Within the code the startSolver method simply is passed the instance of the solver that is to be used and sets it as the solver. The reset for the solver is called and we set a timeout to call our NextSolverStep method to start solving the game.

startSolver(solver) {

    this.solver = solver;

    solver.reset();

    setTimeout(this.nextSolverStep.bind(this), 10);

    this.solverMoves = 0;

}

The nextSolverStep is designed to be called periodically and only performing a single solver step per iteration so that we can have a nicely animated solution. To allow for a fast mode, the number of times that we call the solver’s nextMove method will be dependent on a solvCount variable who’s value will be either 1 or 1000 toggled by pressing the Fast/Normal button. The number of steps that have been tried is updated and displayed to the user so they have some idea of how fast a particular method is.

nextSolverStep() {

    if (this.solver == null)

        return;

    for (let i = 0; i < this.solveCount; ++i) {

        if (this.knightCount < 63) {

            this.solver.nextMove();

            ++this.solverMoves;

        }

    }

    this.moveCountText.setText("" + this.solverMoves);

    if (this.knightCount < 63)

        setTimeout(this.nextSolverStep.bind(this), 25); 

    draw();

}

 

The fact that I added a fast button is probably a good indicator that the backtrack solver’s performance was not what we were hoping for with it taking 6484065 for the corner tile and many of the tiles taking over 10-billion attempts. The problem is that if an invalid move is made, it can take quite a while to finally backtrack to the move that is causing all the problems. We know from Queen’s Challenge that forward checking can solve that problem so that is what we are going to do next.

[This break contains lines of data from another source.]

/-
Copyright (c) 2026 the pub-hodgecm-mathlib formalisation cell (harness21).  Prover seat hodgecm-mathlib-LH4-p04 (g4), req620 Track A «(D-RAM) FOUR-FRAME» squad
(unit U2H_HSide, the (ρ2b′-X) payer road; payer LH4-p14 (g4) hand (C4) «T5s-RamK ∕ RamM» 05:05:59Z; letters of record = F0P3-p01 (g32) T5b «TORIC LEVEL CENSUS, TYPE RamK»
sheet v4 §2 ∕ §2b ∕ §7 + ★ p857459 `QuadraticOrderNormDepthIndexRamK` ∕ ★ p857489 `F0P3cDyRamToricLevelCensusRamK`; dealer∕pen LH4-plan (g12); heir LEAD F0P3a-plan (g20) T19-05 (1)
«class-keyed level letter: RK `2n_H = jλ − d`»).  2026-09-04.
-/
import Summits.HodgeConjecture.HodgeConjecture.Theorems.F0P3cDyRamToricCensusSumUnrBlocks   -- ★ p857321 (LH4-p04 (g3)): parity-ray ∕ window re-indexing, `geom_sum_mul'`, `geom_sum_two_mul`
import Mathlib.Algebra.Ring.GeomSum
import HarnessLib

/-!
# Crux `H413`, line LH4 «(D-RAM) FOUR-FRAME» road — unit U2H (ii-H), the (ρ2b′-X) payer: O-Sum ∕ T5s «TORIC CENSUS SUM», TYPE RamK («K∕F RAMIFIED, K♮∕F UNRAMIFIED») —
# FILE 1∕2 «PARTS»: the difference of the two u-free RamK tables, the cells and the columns of the difference census, the two geometric blocks

Cell `hodgecm-mathlib` (D-0151), FLOOR 0, crux item H413 = `stmt-HodgeConjecture-24833`, route of record `HCCMUnconditional`; squad F0∕P3c∕LH4 (req618∕req620); registered stub
served: `F0P3cDyRamFourFrameU2H.stub_U2H_fixedPointCensus_typeTwo_unit0` ((ρ2b′-X), tree `Cruxes/H413/Lines/F0_P3c_DyRamFourFrame_U2H_HSide.lean` :418), organ O-Sum ∕ T5s
(payer lineage LH4-p14, HEAD-OF-ORGANS MAP v1 seam S7 «RK∕RM twins»), type RamK = `K∕F` ramified with the third field `K♮` unramified (so `M∕E` unramified, `M∕K♮` ramified with
the datum `(d, t)` of `E∕F`, `M∕K` unramified).  THEOREMS ONLY (no `def`, no instance, no notation, no `sorry`, default heartbeats); lane `--supports stmt-HodgeConjecture-24833 --as helper`
(count-neutral).  Pure finite-sum bookkeeping over `ℚ` — no lattices, no fields.

LETTERS (all hypotheses of FILE 2's head are instantiated from these shapes).  The u-FREE TABLES are F0P3-p01 (g32)'s sheet-v4 sentences `ncard_levelSet_ramK_hyper ∕ _aniso`
(ℕ-valued `if-then-else` in `(q, d, j, a)`, cast to `ℚ`; `c := j − a` the ρ-depth, only `a ≡ j (2)`): hyperbolic `n₊(j,a)` = `q^j` (`a = j`), `δ(j)q^{j∕2}` (`a = 0`, `δ = 2` iff
`2d ≤ j+1`), `(q−1)q^{j−1−c∕2}` (`c < 2d−2`), `(q−2)q^{j−d}` (`c = 2d−2`), `2(q−1)q^{j−1−c∕2}` (`c > 2d−2`); anisotropic `n₋(j,a)` = `q^j`, `q^{j∕2}·[j ≤ 2d−2]`, `(q−1)q^{j−1−c∕2}`,
`q^{j−d+1}`, `0`.  Their DIFFERENCE (`tables_diff_ramK`) is the group form `|G_j|·([c ≥ 2d−1]∕I(c) − [a ≥ 1][c+1 ≥ 2d−1]∕I(c+1))`: `2q^{j∕2}` on the cumulative row `a = 0`, `j ≥ 2d`;
`−2q^{j−d}` at `c = 2d−2`; `2(q−1)q^{j−1−c∕2}` at even `c ≥ 2d`; `0` elsewhere.  The DEPTH RULES at the tokens `(m, ε)` (`|μ| = |ϖ|^m`, `μ = λ − u`, `ℓ = jl − m`): (D1)(D2)
GENERIC cells `a ≤ m ∧ (j + a ≤ m ∨ (2a ≤ m ∧ j + a ≤ jl))` are whole, the other off-diagonal cells empty (sheet v4 §2b token for token); (D3) the diagonal `j + m = jl + a` top cells
(`m < 2a`) are worth `|G_j|∕I(c′) = (1 ∣ 2)·q^{j − ⌈c′∕2⌉}`, `c′ = j + a − m` (`2` iff `c′ ≥ 2d − 1`, i.e. `¬ (j + a + 2 ≤ m + 2d)`), ALIVE iff the bit `2j + d ≤ 2jl + 1` holds (the class
of `μ` meets `E^×·𝒪_{K♮}^×·U^{(c′)}` iff `c′ ≤ jl − d + 1`: the Φ-mechanism of LH4-p08 (g4)'s T5a v2 §5 run with `M∕K` UNRAMIFIED, `Φ(M¹_s) = K¹_{s+d−1}`, `v(λ∕ρλ − 1) = jl`; = g32 §7
(i) `j < j_λ` at d ∈ {2,3}, `j ≤ j_λ` at d = 1) and, beyond the threshold `c′ ≥ 2d − 1` where `[𝒪_{K♮}^× H_{c′} : H_{c′}] = 2`, only on the side of the norm class `ε` (g32 §7 (ii)); below
it both sides are alive and CANCEL in `v₊ − v₋`.
CONTENT.  `tables_diff_ramK` (§2 letters ⇒ the sparse difference); `col_zero_ramK` (the column `a = 0`: `2x^d·[⌊jl∕2⌋ + 1 − d]_x`); `cell_pos_ramK` ∕ `col_pos_ramK` (a column `a ≥ 1`:
generic parity ray `j = a + 2k`, worth `2x^{⌊jl∕2⌋+a} − 2(x+1)x^{2a+d−2}` iff `2a ≤ m ∧ d + a ≤ ⌊jl∕2⌋ + 1`, plus the one-sided diagonal top cell `ε·2x^{⌊jl∕2⌋+a}` iff
`m < 2a ∧ 2a + d ≤ 2m + 1 ∧ 2m + 2d ≤ jl + 2a + 1`); `genBlock_mul` ∕ `topBlock_mul` (the two geometric blocks after one multiplication by `x − 1`).
HONEST LABEL.  Count-neutral (`--supports`); nothing printed is asserted; (ρ2b′-X) `stub_U2H_fixedPointCensus_typeTwo_unit0` (U2H :418) stays a PROVER TARGET (an empirical
census law, kit-confirmed; (R-25): organ road measured at `tE = 2`) until its payer lands; `HC_CM` is proved only modulo the 7 printed citations (2 remaining named inputs: hLiu418 =
`stmt-HodgeConjecture-24832`, h413 = `stmt-HodgeConjecture-24833`) until rung 0 closes.

## References
* [Kottwitz1986BaseChangeUnits] R. E. Kottwitz, *Base change for unit elements of Hecke algebras*, Compositio Math. 60 (1986), §1 pp. 240–241 (orbital integrals of units as
  lattice counts modulo the torus).
* [Rogawski1990] J. D. Rogawski, *Automorphic Representations of Unitary Groups in Three Variables*, Ann. of Math. Stud. 123 (1990), §4.9 Prop. 4.9.1 (b) p. 55, Lemma 4.9.3 p. 56
  (the fixed-point census of a type-(2) element; the toric decomposition).
* [Flicker1998UnitaryFL] Y. Z. Flicker, *Elementary proof of the fundamental lemma for a unitary group*, Canad. J. Math. 50 (1998): Prop. 7 p. 84 (the level tables).
-/

set_option autoImplicit false

namespace Summit.HodgeConjecture.HodgeConjecture.Cruxes.H413.F0P3cDyRamToricCensusSumRamKParts

open Finset
open Summit.HodgeConjecture.HodgeConjecture.Cruxes.H413.F0P3cDyRamToricCensusSumUnrBlocks (sum_range_parity_reindex sum_range_window_reindex geom_sum_mul' geom_sum_two_mul)

/-- **THE DIFFERENCE OF THE TWO u-FREE RamK TABLES** (T5b sheet v4 §2, `d ≥ 2`, cast to `ℚ`): `n₊(j,a) − n₋(j,a)` vanishes except on the cumulative row `a = 0`, `j ≥ 2d`
(`2q^{j∕2}`) and on the even depths `c = j − a ≥ 2d − 2`, `0 < a < j` (`−2q^{j−d}` at `c = 2d−2`, `2(q−1)q^{j−1−c∕2}` beyond) — the group form `|G_j|·([c ≥ 2d−1]∕I(c) − [a ≥ 1][c+1 ≥ 2d−1]∕I(c+1))`. [folklore] -/
theorem tables_diff_ramK (q : ℕ) (hq : 2 ≤ q) {d : ℕ} (hd : 2 ≤ d) (j a : ℕ) :
    ((if j = 0 then (if a = 0 then 1 else 0) else if j < a ∨ (j - a) % 2 = 1 then 0
      else if a = j then (if 2 ≤ d then q ^ j else (q - 1) * q ^ (j - 1)) else if a = 0 then (if 2 * d ≤ j + 1 then 2 else 1) * q ^ (j / 2)
      else if j - a + 2 < 2 * d then (q - 1) * q ^ (j - 1 - (j - a) / 2) else if j - a + 2 = 2 * d then (q - 2) * q ^ (j - d)
      else 2 * (q - 1) * q ^ (j - 1 - (j - a) / 2) : ℕ) : ℚ) -
    ((if j = 0 then (if a = 0 then 1 else 0) else if j < a ∨ (j - a) % 2 = 1 then 0
      else if a = j then (if 2 ≤ d then q ^ j else (q + 1) * q ^ (j - 1)) else if a = 0 then (if j + 2 ≤ 2 * d then q ^ (j / 2) else 0)
      else if j - a + 2 < 2 * d then (q - 1) * q ^ (j - 1 - (j - a) / 2) else if j - a + 2 = 2 * d then q ^ (j - d + 1) else 0 : ℕ) : ℚ) =
    if a ≤ j ∧ (j - a) % 2 = 0 then
      (if a = 0 then (if 2 * d ≤ j then 2 * (q : ℚ) ^ (j / 2) else 0)
       else if a < j then (if j - a + 2 = 2 * d then -2 * (q : ℚ) ^ (j - d) else if 2 * d < j - a + 2 then 2 * ((q : ℚ) - 1) * (q : ℚ) ^ (j - 1 - (j - a) / 2) else 0)
       else 0)
    else 0 := by
  have hq1 : ((q - 1 : ℕ) : ℚ) = (q : ℚ) - 1 := by rw [Nat.cast_sub (by omega)]; norm_num
  have hq2 : ((q - 2 : ℕ) : ℚ) = (q : ℚ) - 2 := by rw [Nat.cast_sub (by omega)]; norm_num
  rcases Nat.eq_zero_or_pos j with rfl | hj
  · -- `j = 0`
    by_cases ha : a = 0
    · subst ha; simp; omega
    · rw [if_pos rfl, if_neg ha, if_pos rfl, if_neg ha, if_neg (fun h => ha (by omega))]; simp
  have hj0 : j ≠ 0 := by omega
  rw [if_neg hj0, if_neg hj0]
  by_cases hbad : j < a ∨ (j - a) % 2 = 1
  · rw [if_pos hbad, if_pos hbad, if_neg (fun h => by omega)]; simp
  rw [if_neg hbad, if_neg hbad, if_pos (show a ≤ j ∧ (j - a) % 2 = 0 by omega)]
  by_cases haj : a = j
  · rw [if_pos haj, if_pos haj, if_pos hd, if_pos hd, if_neg (show a ≠ 0 by omega), if_neg (show ¬ a < j by omega)]; simp
  rw [if_neg haj, if_neg haj]
  by_cases ha0 : a = 0
  · subst ha0
    rw [if_pos rfl, if_pos rfl, if_pos rfl]
    by_cases h2 : 2 * d ≤ j
    · rw [if_pos (show 2 * d ≤ j + 1 by omega), if_neg (show ¬ j + 2 ≤ 2 * d by omega), if_pos h2]; push_cast; ring
    · rw [if_neg (show ¬ 2 * d ≤ j + 1 by omega), if_pos (show j + 2 ≤ 2 * d by omega), if_neg h2]; push_cast; ring
  rw [if_neg ha0, if_neg ha0, if_neg ha0, if_pos (show a < j by omega)]
  by_cases hlt : j - a + 2 < 2 * d
  · rw [if_pos hlt, if_pos hlt, if_neg (by omega), if_neg (by omega)]; push_cast; ring
  rw [if_neg hlt, if_neg hlt]
  by_cases heq : j - a + 2 = 2 * d
  · rw [if_pos heq, if_pos heq, if_pos heq]; push_cast; rw [hq2, pow_succ]; ring
  · rw [if_neg heq, if_neg heq, if_neg heq, if_pos (by omega)]; push_cast; rw [hq1]; ring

The forward checking implementation takes advantage of our isGameStillWinnable method to verify that a move is feasible. This is not the proper way to implement this as the routine is very slow but as we are animating the game so there will be no noticeable difference we can get away with our brute force method. This lets us have a very simple class.

class KTForwardSolver extends KTSolver {

    constructor(game) {

        super(game);

    }



    nextMove() {

        if (this.game.isGameStillWinnable())

            return super.nextMove();

        console.log("Unsolvable so early backtrack");

        this.game.tiles[this.game.lastKnightTile].step = 0;

        this.game.undoMove();

    }



}

 

So, what is wrong with the way I am doing the winnable check? It is very costly to do as you are doing  up to 64*8 checks to see if the board is still in a winning state.  So what would be a better way of doing this? Attach a domain array to each tile which holds which possible moves are still available. Whenever a move is made, remove the appropriate moves from the 8 affected tiles. If any of those tiles no longer have a potential move, then you know you are in an unwinnable state and can backtrack. I am leaving the implementation of this as an exercise for my readers.

Forward checking definitely helped the performance as the top left tile now only took 1731697 and there were fewer (though still a significant number) of tiles that required over 10 billion steps to solve. The problem is that we are making a bad decision early and it costs us much later in the solution, so it takes a long time to backtrack. If only we had a way to make better choices. This will be looked at next time.